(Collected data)
━━━━━━━━━━━━━━━━

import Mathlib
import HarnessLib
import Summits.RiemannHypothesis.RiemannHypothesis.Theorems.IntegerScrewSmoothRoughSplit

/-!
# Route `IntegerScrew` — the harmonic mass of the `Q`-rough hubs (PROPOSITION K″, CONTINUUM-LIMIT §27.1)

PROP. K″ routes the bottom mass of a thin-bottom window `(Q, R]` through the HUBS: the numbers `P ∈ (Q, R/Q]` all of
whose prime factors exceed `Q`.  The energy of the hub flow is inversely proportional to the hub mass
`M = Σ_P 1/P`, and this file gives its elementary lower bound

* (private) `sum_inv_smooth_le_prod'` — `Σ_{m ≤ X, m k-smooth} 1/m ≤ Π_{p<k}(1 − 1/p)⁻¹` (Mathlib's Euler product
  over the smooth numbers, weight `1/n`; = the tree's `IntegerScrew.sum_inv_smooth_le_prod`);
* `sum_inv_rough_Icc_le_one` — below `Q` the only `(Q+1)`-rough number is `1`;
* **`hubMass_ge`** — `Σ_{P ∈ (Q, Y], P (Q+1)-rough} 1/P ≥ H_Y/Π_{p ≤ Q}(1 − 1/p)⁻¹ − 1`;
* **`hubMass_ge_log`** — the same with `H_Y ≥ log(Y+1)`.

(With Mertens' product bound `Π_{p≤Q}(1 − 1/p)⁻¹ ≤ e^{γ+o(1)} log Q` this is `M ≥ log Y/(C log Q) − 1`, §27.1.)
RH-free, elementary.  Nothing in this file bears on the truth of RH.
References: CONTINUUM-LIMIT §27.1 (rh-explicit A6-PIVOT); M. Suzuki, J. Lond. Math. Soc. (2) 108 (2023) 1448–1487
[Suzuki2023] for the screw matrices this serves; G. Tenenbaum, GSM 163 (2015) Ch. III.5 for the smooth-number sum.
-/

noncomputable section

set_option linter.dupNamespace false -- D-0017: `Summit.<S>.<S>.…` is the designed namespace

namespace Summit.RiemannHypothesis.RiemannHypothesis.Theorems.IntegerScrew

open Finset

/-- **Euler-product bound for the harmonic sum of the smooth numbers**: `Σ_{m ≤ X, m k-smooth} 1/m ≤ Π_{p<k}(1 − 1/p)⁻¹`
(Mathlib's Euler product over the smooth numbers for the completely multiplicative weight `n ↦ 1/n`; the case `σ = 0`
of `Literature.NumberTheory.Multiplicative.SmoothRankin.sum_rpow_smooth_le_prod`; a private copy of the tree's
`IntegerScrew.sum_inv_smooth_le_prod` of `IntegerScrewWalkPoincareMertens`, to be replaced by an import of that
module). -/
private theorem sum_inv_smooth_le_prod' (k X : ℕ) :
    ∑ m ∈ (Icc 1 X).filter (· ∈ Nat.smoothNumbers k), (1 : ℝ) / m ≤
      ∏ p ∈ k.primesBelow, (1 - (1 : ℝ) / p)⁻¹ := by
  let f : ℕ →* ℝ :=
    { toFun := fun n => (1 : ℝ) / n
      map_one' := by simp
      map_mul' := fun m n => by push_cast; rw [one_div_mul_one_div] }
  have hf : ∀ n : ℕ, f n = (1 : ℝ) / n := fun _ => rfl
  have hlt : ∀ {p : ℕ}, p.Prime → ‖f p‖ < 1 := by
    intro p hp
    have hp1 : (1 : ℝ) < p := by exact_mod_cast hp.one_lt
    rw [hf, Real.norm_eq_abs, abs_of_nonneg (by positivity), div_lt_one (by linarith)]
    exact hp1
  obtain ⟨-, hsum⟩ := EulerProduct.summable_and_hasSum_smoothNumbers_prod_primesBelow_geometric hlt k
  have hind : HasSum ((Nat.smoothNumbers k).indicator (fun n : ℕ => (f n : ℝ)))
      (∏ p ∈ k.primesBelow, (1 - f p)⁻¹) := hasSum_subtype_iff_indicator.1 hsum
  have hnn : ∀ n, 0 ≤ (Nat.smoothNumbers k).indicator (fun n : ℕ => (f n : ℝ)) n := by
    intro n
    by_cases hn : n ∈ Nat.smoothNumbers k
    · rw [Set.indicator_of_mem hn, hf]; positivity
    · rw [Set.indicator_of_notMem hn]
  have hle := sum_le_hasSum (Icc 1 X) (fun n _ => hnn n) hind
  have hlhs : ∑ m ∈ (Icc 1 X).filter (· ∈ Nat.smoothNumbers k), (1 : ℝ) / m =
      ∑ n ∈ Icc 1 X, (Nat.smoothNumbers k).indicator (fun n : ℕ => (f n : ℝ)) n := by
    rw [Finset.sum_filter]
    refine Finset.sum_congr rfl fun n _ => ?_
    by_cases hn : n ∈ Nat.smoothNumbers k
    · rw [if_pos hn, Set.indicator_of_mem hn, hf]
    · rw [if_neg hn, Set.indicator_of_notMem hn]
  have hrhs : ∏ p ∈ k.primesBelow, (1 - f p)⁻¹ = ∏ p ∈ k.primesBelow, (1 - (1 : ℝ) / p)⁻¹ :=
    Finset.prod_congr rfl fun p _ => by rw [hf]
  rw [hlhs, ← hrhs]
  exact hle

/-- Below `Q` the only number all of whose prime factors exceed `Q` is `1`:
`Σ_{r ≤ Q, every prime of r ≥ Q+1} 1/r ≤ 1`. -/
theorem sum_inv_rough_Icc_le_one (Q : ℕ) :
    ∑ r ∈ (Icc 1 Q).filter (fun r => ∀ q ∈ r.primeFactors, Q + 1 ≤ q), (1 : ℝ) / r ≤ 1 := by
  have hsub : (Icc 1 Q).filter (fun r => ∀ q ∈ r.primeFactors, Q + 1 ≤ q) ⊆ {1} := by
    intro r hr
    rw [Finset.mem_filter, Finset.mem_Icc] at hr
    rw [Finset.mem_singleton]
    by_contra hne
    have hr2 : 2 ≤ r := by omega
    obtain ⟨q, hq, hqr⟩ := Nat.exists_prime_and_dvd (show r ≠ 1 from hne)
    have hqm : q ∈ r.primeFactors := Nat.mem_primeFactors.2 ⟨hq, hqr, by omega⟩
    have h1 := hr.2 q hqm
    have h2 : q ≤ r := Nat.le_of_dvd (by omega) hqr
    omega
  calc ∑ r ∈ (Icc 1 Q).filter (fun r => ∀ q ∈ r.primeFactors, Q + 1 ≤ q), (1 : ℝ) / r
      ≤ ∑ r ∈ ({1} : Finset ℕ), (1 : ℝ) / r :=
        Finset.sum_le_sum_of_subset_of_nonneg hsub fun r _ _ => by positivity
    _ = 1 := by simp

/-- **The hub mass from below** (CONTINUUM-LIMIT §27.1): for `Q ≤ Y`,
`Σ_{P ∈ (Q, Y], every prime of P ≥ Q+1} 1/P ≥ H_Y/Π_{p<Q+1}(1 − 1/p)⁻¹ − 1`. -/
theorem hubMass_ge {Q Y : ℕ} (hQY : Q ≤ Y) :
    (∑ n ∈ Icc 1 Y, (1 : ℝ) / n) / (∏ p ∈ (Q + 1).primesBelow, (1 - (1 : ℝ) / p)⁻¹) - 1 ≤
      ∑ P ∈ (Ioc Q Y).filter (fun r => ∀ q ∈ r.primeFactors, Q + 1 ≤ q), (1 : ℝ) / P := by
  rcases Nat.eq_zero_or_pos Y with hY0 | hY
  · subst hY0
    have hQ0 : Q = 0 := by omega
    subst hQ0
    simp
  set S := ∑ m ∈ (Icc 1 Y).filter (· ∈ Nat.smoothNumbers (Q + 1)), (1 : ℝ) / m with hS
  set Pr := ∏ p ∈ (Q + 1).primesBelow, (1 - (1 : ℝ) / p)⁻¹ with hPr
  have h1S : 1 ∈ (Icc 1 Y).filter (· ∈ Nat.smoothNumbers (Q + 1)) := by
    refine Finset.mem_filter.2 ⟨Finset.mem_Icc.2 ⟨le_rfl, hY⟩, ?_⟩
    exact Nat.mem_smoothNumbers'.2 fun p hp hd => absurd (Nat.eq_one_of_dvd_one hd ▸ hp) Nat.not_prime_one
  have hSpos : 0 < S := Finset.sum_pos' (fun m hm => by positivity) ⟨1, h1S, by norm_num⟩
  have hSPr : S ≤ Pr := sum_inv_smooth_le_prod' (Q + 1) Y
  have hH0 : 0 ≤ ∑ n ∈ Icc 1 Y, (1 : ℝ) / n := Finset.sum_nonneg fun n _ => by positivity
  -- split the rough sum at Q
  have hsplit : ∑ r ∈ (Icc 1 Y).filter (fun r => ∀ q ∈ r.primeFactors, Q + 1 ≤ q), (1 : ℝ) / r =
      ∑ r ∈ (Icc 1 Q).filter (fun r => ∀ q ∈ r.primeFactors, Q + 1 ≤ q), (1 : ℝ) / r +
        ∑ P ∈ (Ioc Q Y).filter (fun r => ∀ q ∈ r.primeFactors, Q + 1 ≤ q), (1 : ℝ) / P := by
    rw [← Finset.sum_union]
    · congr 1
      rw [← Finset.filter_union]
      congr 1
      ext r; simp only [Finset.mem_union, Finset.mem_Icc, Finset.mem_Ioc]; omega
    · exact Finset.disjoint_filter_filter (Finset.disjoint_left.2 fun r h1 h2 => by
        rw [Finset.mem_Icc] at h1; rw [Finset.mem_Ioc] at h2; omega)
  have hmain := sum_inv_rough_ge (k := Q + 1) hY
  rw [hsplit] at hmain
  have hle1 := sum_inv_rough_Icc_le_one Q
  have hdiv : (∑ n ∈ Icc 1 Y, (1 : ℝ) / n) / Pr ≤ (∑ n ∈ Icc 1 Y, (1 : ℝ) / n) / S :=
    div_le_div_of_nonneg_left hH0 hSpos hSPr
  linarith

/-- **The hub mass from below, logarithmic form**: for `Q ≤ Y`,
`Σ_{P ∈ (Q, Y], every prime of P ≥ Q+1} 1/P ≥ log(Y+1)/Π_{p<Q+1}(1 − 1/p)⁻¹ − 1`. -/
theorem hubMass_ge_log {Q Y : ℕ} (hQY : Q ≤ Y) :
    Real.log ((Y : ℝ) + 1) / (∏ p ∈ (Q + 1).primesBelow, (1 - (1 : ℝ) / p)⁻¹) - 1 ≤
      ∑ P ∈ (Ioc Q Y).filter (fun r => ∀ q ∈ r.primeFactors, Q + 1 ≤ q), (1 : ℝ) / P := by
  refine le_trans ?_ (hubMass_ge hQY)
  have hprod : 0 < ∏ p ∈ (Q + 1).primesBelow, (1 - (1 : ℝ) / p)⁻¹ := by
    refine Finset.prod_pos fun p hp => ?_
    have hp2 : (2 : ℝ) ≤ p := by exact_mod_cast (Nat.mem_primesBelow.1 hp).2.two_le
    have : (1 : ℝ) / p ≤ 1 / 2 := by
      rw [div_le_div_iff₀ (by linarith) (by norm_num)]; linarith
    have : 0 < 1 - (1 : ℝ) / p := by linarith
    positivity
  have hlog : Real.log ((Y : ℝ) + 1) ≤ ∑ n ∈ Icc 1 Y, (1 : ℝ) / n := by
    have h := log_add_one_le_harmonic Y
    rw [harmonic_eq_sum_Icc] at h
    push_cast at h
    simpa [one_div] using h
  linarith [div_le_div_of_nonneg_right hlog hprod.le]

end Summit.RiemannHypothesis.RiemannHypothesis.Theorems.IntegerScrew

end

━━━━━━━━━━━━━━━━

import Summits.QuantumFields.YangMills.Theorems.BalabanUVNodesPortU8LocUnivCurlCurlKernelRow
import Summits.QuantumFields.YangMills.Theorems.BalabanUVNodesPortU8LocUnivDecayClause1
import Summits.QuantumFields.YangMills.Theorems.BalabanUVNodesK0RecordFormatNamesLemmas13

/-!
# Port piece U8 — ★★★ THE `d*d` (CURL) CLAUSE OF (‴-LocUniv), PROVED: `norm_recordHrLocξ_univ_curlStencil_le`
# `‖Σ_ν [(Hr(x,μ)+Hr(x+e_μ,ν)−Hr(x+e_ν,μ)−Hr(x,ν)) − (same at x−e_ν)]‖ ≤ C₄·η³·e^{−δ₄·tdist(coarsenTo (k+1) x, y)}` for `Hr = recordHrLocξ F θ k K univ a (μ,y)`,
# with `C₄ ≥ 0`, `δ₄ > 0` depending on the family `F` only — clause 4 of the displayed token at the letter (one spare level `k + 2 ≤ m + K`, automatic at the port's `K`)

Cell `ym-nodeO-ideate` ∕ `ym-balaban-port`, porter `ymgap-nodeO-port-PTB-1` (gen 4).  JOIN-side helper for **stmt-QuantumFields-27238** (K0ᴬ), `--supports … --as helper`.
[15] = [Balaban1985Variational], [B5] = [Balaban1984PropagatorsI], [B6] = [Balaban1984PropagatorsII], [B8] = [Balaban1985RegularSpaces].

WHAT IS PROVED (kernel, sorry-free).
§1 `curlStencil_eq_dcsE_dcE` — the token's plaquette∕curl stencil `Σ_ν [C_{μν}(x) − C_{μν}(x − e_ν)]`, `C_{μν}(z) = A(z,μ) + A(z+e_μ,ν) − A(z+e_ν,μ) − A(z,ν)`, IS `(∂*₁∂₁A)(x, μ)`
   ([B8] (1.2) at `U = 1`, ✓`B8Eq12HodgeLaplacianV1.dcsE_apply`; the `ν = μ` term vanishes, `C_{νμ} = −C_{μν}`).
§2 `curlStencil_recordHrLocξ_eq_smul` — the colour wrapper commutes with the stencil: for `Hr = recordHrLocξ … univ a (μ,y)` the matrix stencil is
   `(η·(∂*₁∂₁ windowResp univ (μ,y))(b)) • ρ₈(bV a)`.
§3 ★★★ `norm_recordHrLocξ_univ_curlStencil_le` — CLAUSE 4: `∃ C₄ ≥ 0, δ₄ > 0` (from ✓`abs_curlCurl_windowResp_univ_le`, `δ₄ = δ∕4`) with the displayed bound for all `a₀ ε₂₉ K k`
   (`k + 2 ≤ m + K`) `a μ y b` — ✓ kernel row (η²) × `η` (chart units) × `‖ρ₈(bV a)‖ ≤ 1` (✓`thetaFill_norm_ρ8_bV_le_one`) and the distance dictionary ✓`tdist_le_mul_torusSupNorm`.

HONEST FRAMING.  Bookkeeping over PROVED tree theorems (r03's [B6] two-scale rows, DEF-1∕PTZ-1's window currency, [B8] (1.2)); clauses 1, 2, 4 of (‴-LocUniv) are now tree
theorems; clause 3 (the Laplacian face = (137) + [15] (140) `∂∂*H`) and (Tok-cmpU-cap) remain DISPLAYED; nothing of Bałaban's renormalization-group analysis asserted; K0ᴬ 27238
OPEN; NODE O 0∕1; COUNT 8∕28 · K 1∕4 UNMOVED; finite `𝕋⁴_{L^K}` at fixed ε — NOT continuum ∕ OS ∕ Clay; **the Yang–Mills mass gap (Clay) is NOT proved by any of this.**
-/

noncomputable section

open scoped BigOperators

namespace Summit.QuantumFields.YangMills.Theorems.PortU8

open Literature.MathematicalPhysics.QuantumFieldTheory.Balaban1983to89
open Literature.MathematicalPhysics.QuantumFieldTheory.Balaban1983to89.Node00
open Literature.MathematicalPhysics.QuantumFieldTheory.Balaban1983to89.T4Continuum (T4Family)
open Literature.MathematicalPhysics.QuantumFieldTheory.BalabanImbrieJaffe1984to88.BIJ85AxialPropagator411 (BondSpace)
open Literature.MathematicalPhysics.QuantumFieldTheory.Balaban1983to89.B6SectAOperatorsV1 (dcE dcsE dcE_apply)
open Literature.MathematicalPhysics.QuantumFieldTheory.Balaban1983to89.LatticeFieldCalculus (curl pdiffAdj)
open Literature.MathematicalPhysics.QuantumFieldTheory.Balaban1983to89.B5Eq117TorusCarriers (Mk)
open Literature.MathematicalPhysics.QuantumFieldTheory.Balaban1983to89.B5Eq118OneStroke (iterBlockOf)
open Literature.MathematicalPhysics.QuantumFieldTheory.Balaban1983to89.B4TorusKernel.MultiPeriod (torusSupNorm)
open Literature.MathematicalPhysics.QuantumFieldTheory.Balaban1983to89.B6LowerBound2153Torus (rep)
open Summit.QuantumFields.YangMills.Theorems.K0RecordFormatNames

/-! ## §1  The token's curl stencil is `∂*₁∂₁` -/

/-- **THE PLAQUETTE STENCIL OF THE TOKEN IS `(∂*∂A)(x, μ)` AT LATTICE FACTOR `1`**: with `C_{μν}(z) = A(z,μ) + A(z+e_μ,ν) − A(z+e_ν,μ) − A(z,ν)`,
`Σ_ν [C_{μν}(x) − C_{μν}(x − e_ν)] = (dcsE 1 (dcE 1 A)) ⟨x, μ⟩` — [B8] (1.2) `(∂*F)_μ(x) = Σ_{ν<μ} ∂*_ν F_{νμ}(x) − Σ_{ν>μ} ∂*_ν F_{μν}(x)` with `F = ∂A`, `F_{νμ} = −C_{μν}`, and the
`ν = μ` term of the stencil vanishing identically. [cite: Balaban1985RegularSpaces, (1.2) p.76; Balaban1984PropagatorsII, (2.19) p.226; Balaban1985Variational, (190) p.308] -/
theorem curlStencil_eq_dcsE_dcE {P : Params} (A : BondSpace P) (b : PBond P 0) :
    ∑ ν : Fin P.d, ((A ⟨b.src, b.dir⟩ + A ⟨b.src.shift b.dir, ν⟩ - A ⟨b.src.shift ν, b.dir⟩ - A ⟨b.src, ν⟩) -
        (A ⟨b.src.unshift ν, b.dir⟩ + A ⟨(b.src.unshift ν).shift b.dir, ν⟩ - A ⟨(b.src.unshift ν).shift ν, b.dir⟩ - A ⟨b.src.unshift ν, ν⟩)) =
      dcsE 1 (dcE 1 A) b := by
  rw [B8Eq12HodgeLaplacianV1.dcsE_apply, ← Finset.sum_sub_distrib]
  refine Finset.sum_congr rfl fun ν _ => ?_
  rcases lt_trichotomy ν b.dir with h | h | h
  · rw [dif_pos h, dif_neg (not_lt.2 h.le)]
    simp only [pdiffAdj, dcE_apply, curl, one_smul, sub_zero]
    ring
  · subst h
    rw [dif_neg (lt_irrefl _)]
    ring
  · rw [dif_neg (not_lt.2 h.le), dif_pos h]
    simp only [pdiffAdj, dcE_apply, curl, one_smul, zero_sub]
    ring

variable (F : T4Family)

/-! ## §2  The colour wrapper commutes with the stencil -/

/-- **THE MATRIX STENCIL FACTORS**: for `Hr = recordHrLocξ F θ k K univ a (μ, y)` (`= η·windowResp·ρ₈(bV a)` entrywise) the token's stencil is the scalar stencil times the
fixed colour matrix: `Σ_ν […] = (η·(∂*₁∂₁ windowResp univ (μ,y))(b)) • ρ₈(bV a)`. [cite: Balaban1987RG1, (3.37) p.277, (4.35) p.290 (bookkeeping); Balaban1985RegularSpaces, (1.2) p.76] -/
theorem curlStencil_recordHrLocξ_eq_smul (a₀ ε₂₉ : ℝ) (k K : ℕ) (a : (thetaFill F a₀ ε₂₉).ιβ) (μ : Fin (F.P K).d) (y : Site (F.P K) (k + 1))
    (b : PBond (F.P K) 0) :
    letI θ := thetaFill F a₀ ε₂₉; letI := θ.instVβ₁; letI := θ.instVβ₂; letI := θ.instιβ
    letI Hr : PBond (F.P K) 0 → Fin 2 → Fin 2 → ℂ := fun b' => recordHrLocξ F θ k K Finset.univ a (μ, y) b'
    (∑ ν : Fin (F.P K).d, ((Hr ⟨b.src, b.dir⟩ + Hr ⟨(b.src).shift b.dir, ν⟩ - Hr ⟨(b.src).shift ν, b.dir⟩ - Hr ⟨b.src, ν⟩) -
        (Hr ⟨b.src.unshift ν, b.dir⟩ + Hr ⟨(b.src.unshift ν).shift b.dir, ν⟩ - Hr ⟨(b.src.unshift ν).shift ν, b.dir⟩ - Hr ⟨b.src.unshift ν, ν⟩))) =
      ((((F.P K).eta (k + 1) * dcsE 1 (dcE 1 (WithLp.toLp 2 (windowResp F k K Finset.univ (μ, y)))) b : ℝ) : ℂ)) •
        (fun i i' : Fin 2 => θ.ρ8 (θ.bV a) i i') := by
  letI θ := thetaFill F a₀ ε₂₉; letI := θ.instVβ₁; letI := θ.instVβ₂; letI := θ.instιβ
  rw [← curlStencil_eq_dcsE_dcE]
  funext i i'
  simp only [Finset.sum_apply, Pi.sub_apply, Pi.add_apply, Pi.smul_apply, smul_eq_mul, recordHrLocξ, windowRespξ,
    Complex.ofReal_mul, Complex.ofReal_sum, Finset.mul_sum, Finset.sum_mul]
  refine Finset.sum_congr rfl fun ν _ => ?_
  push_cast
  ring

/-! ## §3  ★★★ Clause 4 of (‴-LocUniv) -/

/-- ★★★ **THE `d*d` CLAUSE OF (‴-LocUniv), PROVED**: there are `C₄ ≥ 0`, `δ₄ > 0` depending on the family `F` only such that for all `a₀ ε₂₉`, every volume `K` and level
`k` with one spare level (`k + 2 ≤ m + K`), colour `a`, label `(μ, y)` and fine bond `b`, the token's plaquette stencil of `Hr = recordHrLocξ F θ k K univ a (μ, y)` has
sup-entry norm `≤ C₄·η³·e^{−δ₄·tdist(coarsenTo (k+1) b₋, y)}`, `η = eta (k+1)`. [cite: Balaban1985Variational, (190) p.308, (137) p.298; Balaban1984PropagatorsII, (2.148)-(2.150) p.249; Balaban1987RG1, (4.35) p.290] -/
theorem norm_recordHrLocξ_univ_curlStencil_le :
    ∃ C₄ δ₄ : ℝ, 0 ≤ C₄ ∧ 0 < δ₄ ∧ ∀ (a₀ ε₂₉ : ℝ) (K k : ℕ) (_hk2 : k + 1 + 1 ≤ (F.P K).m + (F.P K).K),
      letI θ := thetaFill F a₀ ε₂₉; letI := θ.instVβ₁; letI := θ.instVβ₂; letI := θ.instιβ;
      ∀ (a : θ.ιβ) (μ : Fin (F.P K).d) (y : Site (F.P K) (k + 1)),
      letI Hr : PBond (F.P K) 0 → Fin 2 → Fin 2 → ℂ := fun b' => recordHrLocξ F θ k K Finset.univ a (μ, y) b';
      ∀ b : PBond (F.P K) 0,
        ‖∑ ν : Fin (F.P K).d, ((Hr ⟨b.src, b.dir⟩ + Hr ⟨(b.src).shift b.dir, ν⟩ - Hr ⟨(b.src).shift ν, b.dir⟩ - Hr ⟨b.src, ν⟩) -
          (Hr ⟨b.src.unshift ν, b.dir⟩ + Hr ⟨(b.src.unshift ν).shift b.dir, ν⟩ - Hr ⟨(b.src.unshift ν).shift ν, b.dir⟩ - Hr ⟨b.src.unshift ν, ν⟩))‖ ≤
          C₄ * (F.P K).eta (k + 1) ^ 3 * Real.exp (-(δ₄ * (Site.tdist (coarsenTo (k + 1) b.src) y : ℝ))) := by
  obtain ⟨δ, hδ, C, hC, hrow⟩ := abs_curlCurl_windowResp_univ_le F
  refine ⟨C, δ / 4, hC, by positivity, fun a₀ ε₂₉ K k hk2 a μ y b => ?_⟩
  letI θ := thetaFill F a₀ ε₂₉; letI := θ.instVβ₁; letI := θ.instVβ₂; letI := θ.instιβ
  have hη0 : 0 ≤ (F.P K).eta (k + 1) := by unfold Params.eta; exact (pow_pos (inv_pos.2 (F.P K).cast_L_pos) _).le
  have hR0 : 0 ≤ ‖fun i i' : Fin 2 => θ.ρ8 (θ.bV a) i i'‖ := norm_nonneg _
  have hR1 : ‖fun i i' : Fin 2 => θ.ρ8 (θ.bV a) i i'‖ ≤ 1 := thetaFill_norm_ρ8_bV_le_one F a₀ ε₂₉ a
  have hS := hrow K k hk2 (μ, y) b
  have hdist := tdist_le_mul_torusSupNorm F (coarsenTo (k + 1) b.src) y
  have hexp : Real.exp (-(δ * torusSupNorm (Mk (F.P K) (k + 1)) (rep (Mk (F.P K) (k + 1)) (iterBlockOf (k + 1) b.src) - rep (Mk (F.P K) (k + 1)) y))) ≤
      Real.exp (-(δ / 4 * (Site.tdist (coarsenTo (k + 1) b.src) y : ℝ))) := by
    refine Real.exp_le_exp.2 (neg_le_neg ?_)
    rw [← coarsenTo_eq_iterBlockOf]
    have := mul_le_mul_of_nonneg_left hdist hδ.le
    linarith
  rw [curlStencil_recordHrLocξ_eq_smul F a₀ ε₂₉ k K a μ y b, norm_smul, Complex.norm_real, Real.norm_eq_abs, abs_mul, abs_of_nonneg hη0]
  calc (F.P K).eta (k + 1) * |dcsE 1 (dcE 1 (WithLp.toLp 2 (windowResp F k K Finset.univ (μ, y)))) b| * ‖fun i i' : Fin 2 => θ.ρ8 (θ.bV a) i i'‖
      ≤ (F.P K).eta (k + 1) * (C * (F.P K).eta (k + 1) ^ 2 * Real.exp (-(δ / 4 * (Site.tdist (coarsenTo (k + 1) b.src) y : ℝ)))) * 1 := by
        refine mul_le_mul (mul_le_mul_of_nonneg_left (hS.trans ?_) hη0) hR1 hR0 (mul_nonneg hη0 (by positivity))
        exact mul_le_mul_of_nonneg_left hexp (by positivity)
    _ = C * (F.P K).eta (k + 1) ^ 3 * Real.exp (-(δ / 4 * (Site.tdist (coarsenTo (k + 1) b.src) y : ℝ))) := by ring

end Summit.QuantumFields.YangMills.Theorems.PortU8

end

━━━━━━━━━━━━━━━━

*Work to complete*.
Taking the entries above, write out exactly each line from the one holding "import Mathlib" to the one holding "map_mul' := fun", both included, and stop there.

*Output for this task*.
import Mathlib
import HarnessLib
import Summits.RiemannHypothesis.RiemannHypothesis.Theorems.IntegerScrewSmoothRoughSplit

/-!
# Route `IntegerScrew` — the harmonic mass of the `Q`-rough hubs (PROPOSITION K″, CONTINUUM-LIMIT §27.1)

PROP. K″ routes the bottom mass of a thin-bottom window `(Q, R]` through the HUBS: the numbers `P ∈ (Q, R/Q]` all of
whose prime factors exceed `Q`.  The energy of the hub flow is inversely proportional to the hub mass
`M = Σ_P 1/P`, and this file gives its elementary lower bound

* (private) `sum_inv_smooth_le_prod'` — `Σ_{m ≤ X, m k-smooth} 1/m ≤ Π_{p<k}(1 − 1/p)⁻¹` (Mathlib's Euler product
  over the smooth numbers, weight `1/n`; = the tree's `IntegerScrew.sum_inv_smooth_le_prod`);
* `sum_inv_rough_Icc_le_one` — below `Q` the only `(Q+1)`-rough number is `1`;
* **`hubMass_ge`** — `Σ_{P ∈ (Q, Y], P (Q+1)-rough} 1/P ≥ H_Y/Π_{p ≤ Q}(1 − 1/p)⁻¹ − 1`;
* **`hubMass_ge_log`** — the same with `H_Y ≥ log(Y+1)`.

(With Mertens' product bound `Π_{p≤Q}(1 − 1/p)⁻¹ ≤ e^{γ+o(1)} log Q` this is `M ≥ log Y/(C log Q) − 1`, §27.1.)
RH-free, elementary.  Nothing in this file bears on the truth of RH.
References: CONTINUUM-LIMIT §27.1 (rh-explicit A6-PIVOT); M. Suzuki, J. Lond. Math. Soc. (2) 108 (2023) 1448–1487
[Suzuki2023] for the screw matrices this serves; G. Tenenbaum, GSM 163 (2015) Ch. III.5 for the smooth-number sum.
-/

noncomputable section

set_option linter.dupNamespace false -- D-0017: `Summit.<S>.<S>.…` is the designed namespace

namespace Summit.RiemannHypothesis.RiemannHypothesis.Theorems.IntegerScrew

open Finset

/-- **Euler-product bound for the harmonic sum of the smooth numbers**: `Σ_{m ≤ X, m k-smooth} 1/m ≤ Π_{p<k}(1 − 1/p)⁻¹`
(Mathlib's Euler product over the smooth numbers for the completely multiplicative weight `n ↦ 1/n`; the case `σ = 0`
of `Literature.NumberTheory.Multiplicative.SmoothRankin.sum_rpow_smooth_le_prod`; a private copy of the tree's
`IntegerScrew.sum_inv_smooth_le_prod` of `IntegerScrewWalkPoincareMertens`, to be replaced by an import of that
module). -/
private theorem sum_inv_smooth_le_prod' (k X : ℕ) :
    ∑ m ∈ (Icc 1 X).filter (· ∈ Nat.smoothNumbers k), (1 : ℝ) / m ≤
      ∏ p ∈ k.primesBelow, (1 - (1 : ℝ) / p)⁻¹ := by
  let f : ℕ →* ℝ :=
    { toFun := fun n => (1 : ℝ) / n
      map_one' := by simp
      map_mul' := fun m n => by push_cast; rw [one_div_mul_one_div] }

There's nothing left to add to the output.